▶ _Aim of the task_
Repeat verbatim, and only, the lines of the data below, beginning at the line that contains "ℓ(τ(exp((log u) H))" and stopping after the line that contains "(the modulus character".

BEGIN Records shown

import Literature.NumberTheory.Automorphic.ArchKirillovODEGL2Complex
import Literature.NumberTheory.Automorphic.ArchKirillovBesselGL2Real
import HarnessLib

/-!
# The Kirillov function of an `SU(2)`-spherical Casimir eigenvector of `GL₂(K_∞)` along a complex
# place is a `K`-Bessel function (Jacquet–Langlands (1970), §6)

Topic `NumberTheory/Automorphic`; namespace `Literature.NumberTheory.Automorphic`. Theorems only (no
definition, no named fact, no instance). The COMPLEX-place companion of `ArchKirillovBesselGL2Real`,
assembling `ArchKirillovODEGL2Complex.kirillovODE_complex` (the differential equation along the
modulus direction `H = E₀₀ ⊗ c_w`), the moderate growth of `y ↦ ℓ(τ(exp yH) v)`
(`ArchGardingAffineConjGrowth.exists_norm_apply_gardingAct_le` with `exp(yH) = 1 + (e^y - 1)H`) and the
decaying solutions of `WhittakerODEDecayingSolution`:

* `exists_apply_gardingAct_expGLC_eq_besselMode` — for `τ` acting by contractions, `ℓ` continuous for the
  `U(𝔤)`-seminorms with `ℓ(τ(E₀₁ ⊗ c) u) = θ₁ ℓ(u)`, `ℓ(τ(E₀₁ ⊗ ic) u) = θ₂ ℓ(u)`,
  `(θ₁ - iθ₂)(θ₁ + iθ₂) = -a²`, `a > 0` (`a = 4π` for `ψ_w = e^{2πi tr_{ℂ/ℝ}}`), and `v ∈ 𝒢` spherical for
  `SU(2)_w` with central characters `μ₁, μ₂` and holomorphic Casimir eigenvalue
  `λ = (μ₁ - iμ₂)²/2 - 2ν² - 2`, there is `c ∈ ℂ` with

    `ℓ(τ(exp yH) v) = c · e^{(μ₁+1)y/2} · besselMode a ν (e^y)`   for all `y ∈ ℝ`,

  i.e. `ℓ(τ(diag(t, 1)_w) v) = 2c |t|^{μ₁/2} · |t| K_{iν}(a|t|)` for `t = e^y > 0` — Jacquet–Langlands
  (1970), §6: the Whittaker functions of `GL₂(ℂ)` along the torus are `|t|_ℂ^{1/2} K(4π|t|)`-functions;
* `exists_apply_gardingAct_expGLC_eq_besselMode_and_mellin` — and its Mellin transform
  `∫₀^∞ ℓ(τ(exp((log u)H)) v) u^{S - 1/2} du/u = 2c a^{-(S + (μ₁+1)/2)} 2^{S + (μ₁+1)/2 - 2} Γ(½(S + (μ₁+1)/2 + iν)) Γ(½(S + (μ₁+1)/2 - iν))`
  for `re(S + (μ₁+1)/2) > |im ν|` (`integral_cpow_mul_besselMode`); with `S = 2s` and `|t|_ℂ = t²` this is
  the product of two `Γ_ℂ`-factors `Γ_ℂ(s + (μ₁+1)/4 ± iν/2)` up to an exponential, the `L`-factor of the
  spherical principal series of `GL₂(ℂ)` (Jacquet–Langlands (1970), §6, Thm. 6.4 context).

## References

* H. Jacquet, R. P. Langlands, *Automorphic Forms on GL(2)*, LNM 114 (1970), §6 (PDF pp. 130–150 of
  the held retypeset copy). [JacquetLanglands1970]
* A. W. Knapp, *Representation Theory of Semisimple Groups*, Princeton 1986, Ch. VIII §3. [Knapp1986]
-/

noncomputable section

open MeasureTheory Measure NumberField NumberField.InfinitePlace NumberField.mixedEmbedding IsDedekindDomain Set Filter
open scoped MatrixGroups Topology Classical

namespace Literature.NumberTheory.Automorphic

variable {K : Type} [Field K] [NumberField K]

-- as in `ArchGardingWhittaker`
set_option backward.isDefEq.respectTransparency false

section ComplexPlace

variable {hcpt : isCompact_glFiniteIntegralLevel 2 K}
  {E : Type*} [NormedAddCommGroup E] [NormedSpace ℂ E] [CompleteSpace E]
  {τ : ContRepresentation ℂ (AutomorphyDatum.gl 2 K hcpt).arch.carrier E}
  (hτ : τ.IsStronglyContinuous) (w : {w : InfinitePlace K // IsComplex w})

local notation "𝐜" => ((0, Pi.single w 1) : mixedSpace K)
local notation "𝐜I" => ((0, Pi.single w Complex.I) : mixedSpace K)
local notation "Hc" => Matrix.single (0 : Fin 2) (0 : Fin 2) ((0, Pi.single w 1) : mixedSpace K)
local notation "D" => gardingEnd (hcpt := hcpt) (τ := τ) hτ
local notation "A[" y "]" => gardingAct (hcpt := hcpt) (τ := τ) hτ (expGL ((y : ℝ) • Hc))
local notation "Dh[" i "," j "]" => (gardingEnd (hcpt := hcpt) (τ := τ) hτ (Matrix.single (i : Fin 2) (j : Fin 2) ((0, Pi.single w 1) : mixedSpace K)) -
  Complex.I • gardingEnd (hcpt := hcpt) (τ := τ) hτ (Matrix.single (i : Fin 2) (j : Fin 2) ((0, Pi.single w Complex.I) : mixedSpace K)))

/-- **The Kirillov function of an `SU(2)`-spherical Casimir eigenvector along a complex place is a
`K`-Bessel function** (Jacquet–Langlands (1970), §6). With the notation of the module docstring there is
`c ∈ ℂ` such that `ℓ(τ(exp yH) v) = c e^{(μ₁+1)y/2} besselMode a ν (e^y)` for all `y ∈ ℝ`: the function
satisfies `kirillovODE_complex`, i.e. the weight-zero real equation with `μ = μ₁ + 1` and
`θ² = (θ₁ - iθ₂)(θ₁ + iθ₂) = -a²`, grows at most exponentially in `y`, hence is the decaying solution
(`exists_eq_const_mul_exp_mul_besselMode_of_growth`). [cite: JacquetLanglands1970, §6] [cite: Knapp1986, Ch. VIII §3] -/
theorem exists_apply_gardingAct_expGLC_eq_besselMode (hτb : ∀ g, ‖(τ g : E →L[ℂ] E)‖ ≤ 1)
    {ℓ : archGardingSpace hcpt τ →ₗ[ℂ] ℂ}
    (hℓ : ∃ (C : ℝ) (𝒮 : Finset (List (Matrix (Fin 2) (Fin 2) (mixedSpace K)))), 0 ≤ C ∧
      ∀ v : archGardingSpace hcpt τ, ‖ℓ v‖ ≤ C * ∑ w ∈ 𝒮, ‖archWordDerivE hcpt τ w v‖)
    {θ₁ θ₂ : ℂ} (hθ₁ : ∀ u : archGardingSpace hcpt τ, ℓ (D (Matrix.single 0 1 𝐜) u) = θ₁ * ℓ u)
    (hθ₂ : ∀ u : archGardingSpace hcpt τ, ℓ (D (Matrix.single 0 1 𝐜I) u) = θ₂ * ℓ u)
    {a : ℝ} (ha : 0 < a) (hθa : (θ₁ - Complex.I * θ₂) * (θ₁ + Complex.I * θ₂) = -((a : ℂ) ^ 2))
    (μ₁ μ₂ lam ν : ℂ) (hlam : lam = (μ₁ - Complex.I * μ₂) ^ 2 / 2 - 2 * ν ^ 2 - 2) (v : archGardingSpace hcpt τ)
    (hS1 : D (Matrix.single 0 1 𝐜 - Matrix.single 1 0 𝐜) v = 0)
    (hS2 : D (Matrix.single 0 1 𝐜I + Matrix.single 1 0 𝐜I) v = 0)
    (hS3 : D (Matrix.single 0 0 𝐜I - Matrix.single 1 1 𝐜I) v = 0)
    (hZ1 : D (Matrix.single 0 0 𝐜 + Matrix.single 1 1 𝐜) v = μ₁ • v)
    (hZ2 : D (Matrix.single 0 0 𝐜I + Matrix.single 1 1 𝐜I) v = μ₂ • v)
    (hC : ∑ i : Fin 2, ∑ j : Fin 2, Dh[i,j] (Dh[j,i] v) = lam • v) :
    ∃ c : ℂ, ∀ y : ℝ, ℓ (A[y] v) = c * (Real.exp y : ℂ) ^ ((μ₁ + 1) / 2) * besselMode a ν (Real.exp y) := by
  -- the differential equation, rewritten with `θ = ia`
  have hIa : (Complex.I * a) ^ 2 = -((a : ℂ) ^ 2) := by rw [mul_pow, Complex.I_sq]; ring
  have hode : ∀ y : ℝ, 2 * ℓ (A[y] (D Hc (D Hc v))) - (2 * (μ₁ + 1) + 2) * ℓ (A[y] (D Hc v)) +
      (μ₁ ^ 2 + 2 * μ₁ - Complex.I * μ₁ * μ₂ - μ₂ ^ 2 / 2 - lam) * ℓ (A[y] v) +
        2 * (Complex.I * a) ^ 2 * (Real.exp y : ℂ) ^ 2 * ℓ (A[y] v) = 0 := fun y => by
    have h := kirillovODE_complex hτ w hθ₁ hθ₂ μ₁ μ₂ lam v hS1 hS2 hS3 hZ1 hZ2 hC y
    rw [hθa] at h
    rw [hIa]
    linear_combination h
  -- derivatives
  have hf : ∀ y : ℝ, HasDerivAt (fun x : ℝ => ℓ (A[x] v)) (ℓ (A[y] (D Hc v))) y :=
    fun y => hasDerivAt_apply_gardingAct_expGLC hτ w hℓ v y
  have hf₁ : ∀ y : ℝ, HasDerivAt (fun x : ℝ => ℓ (A[x] (D Hc v))) (ℓ (A[y] (D Hc (D Hc v)))) y :=
    fun y => hasDerivAt_apply_gardingAct_expGLC hτ w hℓ (D Hc v) y
  -- growth: `|ℓ(τ(exp yH) v)| ≤ M e^{2N|y|}` (`exp(yH) = 1 + (e^y - 1)H`, `exists_norm_apply_gardingAct_le`)
  obtain ⟨M, N, hM, hb⟩ := exists_norm_apply_gardingAct_le hτ hτb hℓ Hc v
  have hgrow' : ∀ y : ℝ, 0 ≤ y → ‖ℓ (A[y] v)‖ ≤ M * Real.exp (((2 * N : ℕ) : ℝ) * y) := fun y hy => by
    have h := hb (expGL (y • Hc)) (Real.exp (-y) - 1) (Real.exp y - 1) (coe_expGL_smul_hZeroC_inv w y)
      (coe_expGL_smul_hZeroC w y)
    have key : (1 + |Real.exp (-y) - 1|) * (1 + |Real.exp y - 1|) ≤ Real.exp |y| ^ 2 := by
      have h1 := one_add_abs_exp_sub_one_le (-y)
      rw [abs_neg] at h1
      have h2 := one_add_abs_exp_sub_one_le y
      have h0 : 0 ≤ 1 + |Real.exp (-y) - 1| := by positivity
      nlinarith
    calc ‖ℓ (A[y] v)‖ ≤ ((1 + |Real.exp (-y) - 1|) * (1 + |Real.exp y - 1|)) ^ N * M := h
      _ ≤ (Real.exp |y| ^ 2) ^ N * M := by gcongr
      _ = M * Real.exp ((2 * N : ℕ) * y) := by rw [abs_of_nonneg hy, Real.exp_nat_mul, pow_mul, mul_comm]
  have hν : ν ^ 2 + 1 / 4 = (μ₁ ^ 2 + 2 * μ₁ - Complex.I * μ₁ * μ₂ - μ₂ ^ 2 / 2 - lam) / 2 - (μ₁ + 1) ^ 2 / 4 - (μ₁ + 1) / 2 := by
    rw [hlam]
    have hI := Complex.I_sq
    linear_combination (μ₂ ^ 2 / 4) * hI
  exact exists_eq_const_mul_exp_mul_besselMode_of_growth (f := fun x : ℝ => ℓ (A[x] v))
    (f₁ := fun x : ℝ => ℓ (A[x] (D Hc v))) (f₂ := fun x : ℝ => ℓ (A[x] (D Hc (D Hc v)))) hf hf₁ ha hIa hode
    hgrow' ν hν

/-- **The spherical Kirillov function at a complex place and its Mellin transform** (continuation of
`exists_apply_gardingAct_expGLC_eq_besselMode`): for `re(S + (μ₁+1)/2) > |im ν|`,

  `∫₀^∞ ℓ(τ(exp((log u) H)) v) u^{S - 1/2} du/u = c · 2 a^{-(S + (μ₁+1)/2)} 2^{S + (μ₁+1)/2 - 2} Γ(½(S + (μ₁+1)/2 + iν)) Γ(½(S + (μ₁+1)/2 - iν))`

(`integral_cpow_mul_besselMode`). With `S = 2s` (the modulus character of `ℂ` is `|t|_ℂ = t²`) the two
Gamma functions are `Γ(s + (μ₁+1)/4 ± iν/2)`, i.e. two `Γ_ℂ`-factors up to an exponential `A·B^s` —
the `L`-factor of the spherical principal series of `GL₂(ℂ)` (Jacquet–Langlands (1970), §6).
[cite: JacquetLanglands1970, §6] -/
theorem exists_apply_gardingAct_expGLC_eq_besselMode_and_mellin (hτb : ∀ g, ‖(τ g : E →L[ℂ] E)‖ ≤ 1)
    {ℓ : archGardingSpace hcpt τ →ₗ[ℂ] ℂ}
    (hℓ : ∃ (C : ℝ) (𝒮 : Finset (List (Matrix (Fin 2) (Fin 2) (mixedSpace K)))), 0 ≤ C ∧
      ∀ v : archGardingSpace hcpt τ, ‖ℓ v‖ ≤ C * ∑ w ∈ 𝒮, ‖archWordDerivE hcpt τ w v‖)
    {θ₁ θ₂ : ℂ} (hθ₁ : ∀ u : archGardingSpace hcpt τ, ℓ (D (Matrix.single 0 1 𝐜) u) = θ₁ * ℓ u)
    (hθ₂ : ∀ u : archGardingSpace hcpt τ, ℓ (D (Matrix.single 0 1 𝐜I) u) = θ₂ * ℓ u)
    {a : ℝ} (ha : 0 < a) (hθa : (θ₁ - Complex.I * θ₂) * (θ₁ + Complex.I * θ₂) = -((a : ℂ) ^ 2))
    (μ₁ μ₂ lam ν : ℂ) (hlam : lam = (μ₁ - Complex.I * μ₂) ^ 2 / 2 - 2 * ν ^ 2 - 2) (v : archGardingSpace hcpt τ)
    (hS1 : D (Matrix.single 0 1 𝐜 - Matrix.single 1 0 𝐜) v = 0)
    (hS2 : D (Matrix.single 0 1 𝐜I + Matrix.single 1 0 𝐜I) v = 0)
    (hS3 : D (Matrix.single 0 0 𝐜I - Matrix.single 1 1 𝐜I) v = 0)
    (hZ1 : D (Matrix.single 0 0 𝐜 + Matrix.single 1 1 𝐜) v = μ₁ • v)
    (hZ2 : D (Matrix.single 0 0 𝐜I + Matrix.single 1 1 𝐜I) v = μ₂ • v)
    (hC : ∑ i : Fin 2, ∑ j : Fin 2, Dh[i,j] (Dh[j,i] v) = lam • v) :
    ∃ c : ℂ, (∀ y : ℝ, ℓ (A[y] v) = c * (Real.exp y : ℂ) ^ ((μ₁ + 1) / 2) * besselMode a ν (Real.exp y)) ∧
      ∀ S : ℂ, |ν.im| < (S + (μ₁ + 1) / 2).re →
        ∫ u in Ioi (0 : ℝ), ℓ (A[Real.log u] v) * (u : ℂ) ^ (S - 1 / 2 - 1) =
          c * (2 * ((a : ℂ) ^ (-(S + (μ₁ + 1) / 2)) * ((2 : ℂ) ^ (S + (μ₁ + 1) / 2 - 2) *
            Complex.Gamma ((S + (μ₁ + 1) / 2 + Complex.I * ν) / 2) * Complex.Gamma ((S + (μ₁ + 1) / 2 - Complex.I * ν) / 2)))) := by
  obtain ⟨c, hc⟩ := exists_apply_gardingAct_expGLC_eq_besselMode hτ w hτb hℓ hθ₁ hθ₂ ha hθa μ₁ μ₂ lam ν hlam v
    hS1 hS2 hS3 hZ1 hZ2 hC
  refine ⟨c, hc, fun S hS => ?_⟩
  rw [← integral_cpow_mul_besselMode ha hS, ← MeasureTheory.integral_const_mul]
  refine setIntegral_congr_fun measurableSet_Ioi fun u hu => ?_
  rw [hc (Real.log u), Real.exp_log hu]
  ring

end ComplexPlace

end Literature.NumberTheory.Automorphic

END Records shown

▶ _Exercise response_
  `∫₀^∞ ℓ(τ(exp((log u) H)) v) u^{S - 1/2} du/u = c · 2 a^{-(S + (μ₁+1)/2)} 2^{S + (μ₁+1)/2 - 2} Γ(½(S + (μ₁+1)/2 + iν)) Γ(½(S + (μ₁+1)/2 - iν))`

(`integral_cpow_mul_besselMode`). With `S = 2s` (the modulus character of `ℂ` is `|t|_ℂ = t²`) the two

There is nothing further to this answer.